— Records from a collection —
★ ★ ★ ★
import Summits.NavierStokesRegularity.FunctionalMining.TopEigGapCoerciveSimpleAux
import Summits.NavierStokesRegularity.FunctionalMining.TopEigBoxLaplacianFlux
import Summits.NavierStokesRegularity.FunctionalMining.TopEigCutoffRamp
import HarnessLib

/-!
# FunctionalMining — L-λ(η), step (iv)(a): the cut-off fields `G_δ(λ₁)`, `G_δ(λ₁)·P₁`,
# `G_δ(λ₁)·∂ₖλ₁` are GLOBALLY smooth on fields whose top strain eigenvalue is simple wherever `λ₁ ≥ δ`

Search for candidate a priori estimates; no regularity claim. Cell `pub-nsfunc`, prove seat
(gen 26). Toward the dictionary's node `TopEigGapCoerciveTwo η` (Proposition L-λ(η) at `q = 2`,
`TopEigHeatCoerciveGap.lean`): on the top-gap class `λ₂ ≤ (1 − η)λ₁` the top eigenvalue is simple
exactly where the strain does not vanish, so `λ₁`, the projector `P₁ = topProj v` and `∂ₖλ₁` are smooth
only on the open set `{S ≠ 0}`. Composing with the smooth ramp `G_δ = cutRamp δ` of
`TopEigCutoffRamp` (identically `0` on `(−∞, δ]`) removes the singular set: the products are locally a
smooth function near every point with `λ₁ ≥ δ` (chart lemmas of `TopEigDensityLocal`,
`TopEigBoxLaplacianFlux`) and identically `0` near every point with `λ₁ < δ`.

CONTENT (namespace `Summit.NavierStokesRegularity.FunctionalMining.TopEig`; `v` smooth on `T³`):
* local smoothness at a simple point `x` (`λ₂(x) < λ₁(x)`): the tree's
  `contDiffAt_liftAt_torusStrainTopEig_of_midEig_lt` (`TopEigSimpleGap`) for `λ₁`, and here
  `contDiffAt_liftAt_topProj_of_simple`, `contDiffAt_liftAt_partialDeriv_topEig_of_simple`;
* `hasDerivAt_coordLine_of_contDiffAt` — derivative along a coordinate line from chart smoothness;
  `partialDeriv_eq_zero_of_eventuallyEq` — a torus function vanishing near `x` has `∂ₖ f(x) = 0`;
* **`isSmooth_cutRamp_topEig_mul`** — if `λ₂ < λ₁` at every point with `δ ≤ λ₁` (`δ > 0`) and `h` is
  chart-smooth at every simple point, then `y ↦ G_δ(λ₁(y)) · h(y)` is `Torus.IsSmooth`; instances
  `isSmooth_cutRamp_topEig`, `isSmooth_cutRamp_topEig_mul_topProj`,
  `isSmooth_cutRamp_topEig_mul_partialDeriv_topEig`;
* `simple_of_le_topEig_of_gap` — on the top-gap class (`0 < η`), `δ ≤ λ₁(x)` with `δ > 0` forces
  `λ₂(x) < λ₁(x)`.

[ours; folklore calculus — Kato II-§5 for the chart smoothness]
-/

noncomputable section

open Filter Topology Matrix Finset MeasureTheory
open scoped ContDiff

namespace Summit.NavierStokesRegularity.FunctionalMining

open Literature.Analysis Literature.Analysis.FunctionSpaces Literature.Analysis.FunctionSpaces.Torus
  SharpClass.DirectorForm Literature.Analysis.Matrix

namespace TopEig

variable {v : UnitAddTorus (Fin 3) → EuclideanSpace ℝ (Fin 3)}

/-! ## 1. Chart smoothness at a simple point -/

/-- At a simple point the chart of every entry of the top projector `topProj v` is `C^∞` at `0`.
[ours; folklore — Kato II-§5] -/
theorem contDiffAt_liftAt_topProj_of_simple (hv : Torus.IsSmooth v) {x : UnitAddTorus (Fin 3)}
    (hx : torusStrainMidEig v x < torusStrainTopEig v x) (i j : Fin 3) :
    ContDiffAt ℝ ∞ (liftAt (fun z => topProj v z i j) x) 0 := by
  obtain ⟨e, he1, hSe, hg, hgap⟩ := exists_gapForm_of_midEig_lt_topEig hx
  obtain ⟨P, hPs, -, hPev⟩ := exists_smooth_topProjector_chart_of_gapForm hv he1 hSe hg hgap
  have hEq : (fun w' => P w' i j) =ᶠ[𝓝 0] liftAt (fun z => topProj v z i j) x := by
    filter_upwards [hPev] with w' hw'
    have hmem := topVec_mem_topEigSet v (x + proj w')
    rw [flat_torusStrainMatrix] at hmem
    have h := hw' _ hmem
    show P w' i j = topProj v (x + proj w') i j
    rw [topProj, h]
  exact (hPs i j).congr_of_eventuallyEq hEq.symm

/-- At a simple point the chart of `∂ₖλ₁` is `C^∞` at `0`. [ours; folklore] -/
theorem contDiffAt_liftAt_partialDeriv_topEig_of_simple (hv : Torus.IsSmooth v)
    {x : UnitAddTorus (Fin 3)} (hx : torusStrainMidEig v x < torusStrainTopEig v x) (k : Fin 3) :
    ContDiffAt ℝ ∞ (liftAt (Torus.partialDeriv k (torusStrainTopEig v)) x) 0 :=
  (contDiffAt_liftAt_partialDeriv (contDiffAt_liftAt_torusStrainTopEig_of_midEig_lt hv hx) k).1

/-! ## 2. Two calculus facts on the torus -/

/-- **Derivative along a coordinate line from chart smoothness**: if the chart `liftAt f x` is `C^∞`
at `0`, then `t ↦ f(x + t eₖ)` has derivative `∂ₖ f(x)` at `0`. [folklore] -/
theorem hasDerivAt_coordLine_of_contDiffAt {d : Type*} [Fintype d] [DecidableEq d]
    {f : UnitAddTorus d → ℝ} {x : UnitAddTorus d} (hf : ContDiffAt ℝ ∞ (liftAt f x) 0) (k : d) :
    HasDerivAt (fun t : ℝ => f (x + proj (t • EuclideanSpace.single k (1 : ℝ))))
      (Torus.partialDeriv k f x) 0 := by
  have hfun : (fun t : ℝ => f (x + proj (t • EuclideanSpace.single k (1 : ℝ)))) =
      liftAt f x ∘ fun t : ℝ => t • EuclideanSpace.single k (1 : ℝ) := by
    funext t; rfl
  have hd : DifferentiableAt ℝ
      (fun t : ℝ => f (x + proj (t • EuclideanSpace.single k (1 : ℝ)))) 0 := by
    rw [hfun]
    refine DifferentiableAt.comp (0 : ℝ) ?_ (differentiableAt_id.smul_const _)
    rw [zero_smul]
    exact hf.differentiableAt (by simp)
  exact hd.hasDerivAt

/-- A torus function that vanishes on a neighbourhood of `x` has `∂ₖ f(x) = 0`. [folklore] -/
theorem partialDeriv_eq_zero_of_eventuallyEq {F : Type*} [NormedAddCommGroup F] [NormedSpace ℝ F]
    {d : Type*} [Fintype d] [DecidableEq d] {f : UnitAddTorus d → F} {x : UnitAddTorus d}
    (h : f =ᶠ[𝓝 x] fun _ => 0) (k : d) : Torus.partialDeriv k f x = 0 := by
  have hc : Continuous fun t : ℝ => x + proj (t • EuclideanSpace.single k (1 : ℝ)) :=
    continuous_const.add (continuous_proj.comp (continuous_id.smul continuous_const))
  have hev : (fun t : ℝ => f (x + proj (t • EuclideanSpace.single k (1 : ℝ)))) =ᶠ[𝓝 0]
      fun _ => (0 : F) := by
    have ht : Tendsto (fun t : ℝ => x + proj (t • EuclideanSpace.single k (1 : ℝ))) (𝓝 0) (𝓝 x) := by
      have hca := hc.continuousAt (x := (0 : ℝ))
      rwa [ContinuousAt, coordLine_zero] at hca
    exact ht.eventually h
  show deriv (fun t : ℝ => f (x + proj (t • EuclideanSpace.single k (1 : ℝ)))) 0 = 0
  rw [hev.deriv_eq, deriv_const]

/-! ## 3. Gluing: `G_δ(λ₁) · h` is globally smooth -/

/-- **GLUING LEMMA.** Let `v` be smooth on `T³`, `δ > 0`, and suppose `λ₂(x) < λ₁(x)` at every point
with `δ ≤ λ₁(x)`. If `h : T³ → ℝ` is chart-smooth at every simple point, then
`y ↦ G_δ(λ₁(y)) · h(y)` is smooth on the torus: near a point with `λ₁ ≥ δ` it is a product of smooth
charts, near a point with `λ₁ < δ` it vanishes identically (`G_δ = 0` on `(−∞, δ]`, `λ₁` continuous).
[ours; folklore] -/
theorem isSmooth_cutRamp_topEig_mul (hv : Torus.IsSmooth v) {δ : ℝ} (hδ : 0 < δ)
    (hsimple : ∀ x : UnitAddTorus (Fin 3), δ ≤ torusStrainTopEig v x →
      torusStrainMidEig v x < torusStrainTopEig v x)
    {h : UnitAddTorus (Fin 3) → ℝ}
    (hh : ∀ x : UnitAddTorus (Fin 3), torusStrainMidEig v x < torusStrainTopEig v x →
      ContDiffAt ℝ ∞ (liftAt h x) 0) :
    Torus.IsSmooth (fun y => cutRamp δ (torusStrainTopEig v y) * h y) := by
  unfold Torus.IsSmooth
  rw [← liftAt_zero_left]
  refine contDiff_iff_contDiffAt.2 fun w => ?_
  by_cases hlt : torusStrainTopEig v ((0 : UnitAddTorus (Fin 3)) + proj w) < δ
  · -- locally zero
    have hcont : Continuous fun w' : EuclideanSpace ℝ (Fin 3) =>
        torusStrainTopEig v ((0 : UnitAddTorus (Fin 3)) + proj w') :=
      (continuous_torusStrainTopEig hv).comp (continuous_const.add continuous_proj)
    have hev : ∀ᶠ w' in 𝓝 w, torusStrainTopEig v ((0 : UnitAddTorus (Fin 3)) + proj w') < δ :=
      hcont.continuousAt.eventually_lt continuousAt_const hlt
    have hEq : liftAt (fun y => cutRamp δ (torusStrainTopEig v y) * h y) 0 =ᶠ[𝓝 w]
        fun _ => (0 : ℝ) := by
      filter_upwards [hev] with w' hw'
      rw [liftAt_apply, cutRamp_of_le hδ hw'.le, zero_mul]
    exact contDiffAt_const.congr_of_eventuallyEq hEq
  · have hx := hsimple _ (not_lt.1 hlt)
    have h1 : ContDiffAt ℝ ∞ (liftAt (torusStrainTopEig v) 0) w :=
      contDiffAt_liftAt_of_shift (contDiffAt_liftAt_torusStrainTopEig_of_midEig_lt hv hx)
    have h2 : ContDiffAt ℝ ∞ (liftAt h 0) w := contDiffAt_liftAt_of_shift (hh _ hx)
    exact ((contDiff_cutRamp δ).contDiffAt.comp w h1).mul h2

/-- `y ↦ G_δ(λ₁(y))` is smooth (under the hypothesis of the gluing lemma). [ours] -/
theorem isSmooth_cutRamp_topEig (hv : Torus.IsSmooth v) {δ : ℝ} (hδ : 0 < δ)
    (hsimple : ∀ x : UnitAddTorus (Fin 3), δ ≤ torusStrainTopEig v x →
      torusStrainMidEig v x < torusStrainTopEig v x) :
    Torus.IsSmooth (fun y => cutRamp δ (torusStrainTopEig v y)) := by
  have h := isSmooth_cutRamp_topEig_mul hv hδ hsimple (h := fun _ => (1 : ℝ))
    (fun x _ => contDiffAt_const)
  simp only [mul_one] at h
  exact h

/-- `y ↦ G_δ(λ₁(y)) · (topProj v y)ᵢⱼ` is smooth (under the hypothesis of the gluing lemma). [ours] -/
theorem isSmooth_cutRamp_topEig_mul_topProj (hv : Torus.IsSmooth v) {δ : ℝ} (hδ : 0 < δ)
    (hsimple : ∀ x : UnitAddTorus (Fin 3), δ ≤ torusStrainTopEig v x →
      torusStrainMidEig v x < torusStrainTopEig v x) (i j : Fin 3) :
    Torus.IsSmooth (fun y => cutRamp δ (torusStrainTopEig v y) * topProj v y i j) :=
  isSmooth_cutRamp_topEig_mul hv hδ hsimple fun _ hx => contDiffAt_liftAt_topProj_of_simple hv hx i j

/-- `y ↦ G_δ(λ₁(y)) · ∂ₖλ₁(y)` is smooth (under the hypothesis of the gluing lemma). [ours] -/
theorem isSmooth_cutRamp_topEig_mul_partialDeriv_topEig (hv : Torus.IsSmooth v) {δ : ℝ} (hδ : 0 < δ)
    (hsimple : ∀ x : UnitAddTorus (Fin 3), δ ≤ torusStrainTopEig v x →
      torusStrainMidEig v x < torusStrainTopEig v x) (k : Fin 3) :
    Torus.IsSmooth (fun y => cutRamp δ (torusStrainTopEig v y) *
      Torus.partialDeriv k (torusStrainTopEig v) y) :=
  isSmooth_cutRamp_topEig_mul hv hδ hsimple fun _ hx =>
    contDiffAt_liftAt_partialDeriv_topEig_of_simple hv hx k

/-! ## 4. The top-gap class: simple wherever `λ₁ > 0` -/

/-- On the top-gap class `λ₂ ≤ (1 − η)λ₁` with `η > 0`, every point with `λ₁(x) > 0` is simple.
[ours, bookkeeping] -/
theorem simple_of_topEig_pos_of_gap {η : ℝ} (hη0 : 0 < η) {x : UnitAddTorus (Fin 3)}
    (hgapx : torusStrainMidEig v x ≤ (1 - η) * torusStrainTopEig v x)
    (hpos : 0 < torusStrainTopEig v x) : torusStrainMidEig v x < torusStrainTopEig v x := by
  have : (1 - η) * torusStrainTopEig v x < torusStrainTopEig v x := by nlinarith
  exact lt_of_le_of_lt hgapx this

/-- On the top-gap class with `η > 0` and `δ > 0`: `δ ≤ λ₁(x)` forces `λ₂(x) < λ₁(x)` — the hypothesis
of the gluing lemma. [ours, bookkeeping] -/
theorem simple_of_le_topEig_of_gap {η δ : ℝ} (hη0 : 0 < η) (hδ : 0 < δ)
    (hgap : ∀ x : UnitAddTorus (Fin 3), torusStrainMidEig v x ≤ (1 - η) * torusStrainTopEig v x)
    (x : UnitAddTorus (Fin 3)) (hx : δ ≤ torusStrainTopEig v x) :
    torusStrainMidEig v x < torusStrainTopEig v x :=
  simple_of_topEig_pos_of_gap hη0 (hgap x) (lt_of_lt_of_le hδ hx)

/-- Where `λ₁(x) < δ`, the cut-off product `G_δ(λ₁) · h` vanishes on a neighbourhood of `x`.
[ours, bookkeeping] -/
theorem cutRamp_topEig_mul_eventuallyEq_zero (hv : Torus.IsSmooth v) {δ : ℝ} (hδ : 0 < δ)
    (h : UnitAddTorus (Fin 3) → ℝ) {x : UnitAddTorus (Fin 3)} (hx : torusStrainTopEig v x < δ) :
    (fun y => cutRamp δ (torusStrainTopEig v y) * h y) =ᶠ[𝓝 x] fun _ => 0 := by
  have hev : ∀ᶠ y in 𝓝 x, torusStrainTopEig v y < δ :=
    (continuous_torusStrainTopEig hv).continuousAt.eventually_lt continuousAt_const hx
  filter_upwards [hev] with y hy
  rw [cutRamp_of_le hδ hy.le, zero_mul]

/-- Where `λ₁(x) < δ`: `∂ₖ (G_δ(λ₁) · h)(x) = 0`. [ours, bookkeeping] -/
theorem partialDeriv_cutRamp_topEig_mul_eq_zero (hv : Torus.IsSmooth v) {δ : ℝ} (hδ : 0 < δ)
    (h : UnitAddTorus (Fin 3) → ℝ) {x : UnitAddTorus (Fin 3)} (hx : torusStrainTopEig v x < δ)
    (k : Fin 3) :
    Torus.partialDeriv k (fun y => cutRamp δ (torusStrainTopEig v y) * h y) x = 0 :=
  partialDeriv_eq_zero_of_eventuallyEq (cutRamp_topEig_mul_eventuallyEq_zero hv hδ h hx) k

end TopEig

end Summit.NavierStokesRegularity.FunctionalMining

end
★ ★ ★ ★
— Instructions to follow —
Please return only the lines above, starting at the line that has "(x : UnitAddTorus" and ending at the line that has "(G_δ(λ₁) · h)(x)", keeping both and leaving each one unchanged.

— Answer space —
    (x : UnitAddTorus (Fin 3)) (hx : δ ≤ torusStrainTopEig v x) :
    torusStrainMidEig v x < torusStrainTopEig v x :=
  simple_of_topEig_pos_of_gap hη0 (hgap x) (lt_of_lt_of_le hδ hx)

/-- Where `λ₁(x) < δ`, the cut-off product `G_δ(λ₁) · h` vanishes on a neighbourhood of `x`.
[ours, bookkeeping] -/
theorem cutRamp_topEig_mul_eventuallyEq_zero (hv : Torus.IsSmooth v) {δ : ℝ} (hδ : 0 < δ)
    (h : UnitAddTorus (Fin 3) → ℝ) {x : UnitAddTorus (Fin 3)} (hx : torusStrainTopEig v x < δ) :
    (fun y => cutRamp δ (torusStrainTopEig v y) * h y) =ᶠ[𝓝 x] fun _ => 0 := by
  have hev : ∀ᶠ y in 𝓝 x, torusStrainTopEig v y < δ :=
    (continuous_torusStrainTopEig hv).continuousAt.eventually_lt continuousAt_const hx
  filter_upwards [hev] with y hy
  rw [cutRamp_of_le hδ hy.le, zero_mul]

/-- Where `λ₁(x) < δ`: `∂ₖ (G_δ(λ₁) · h)(x) = 0`. [ours, bookkeeping] -/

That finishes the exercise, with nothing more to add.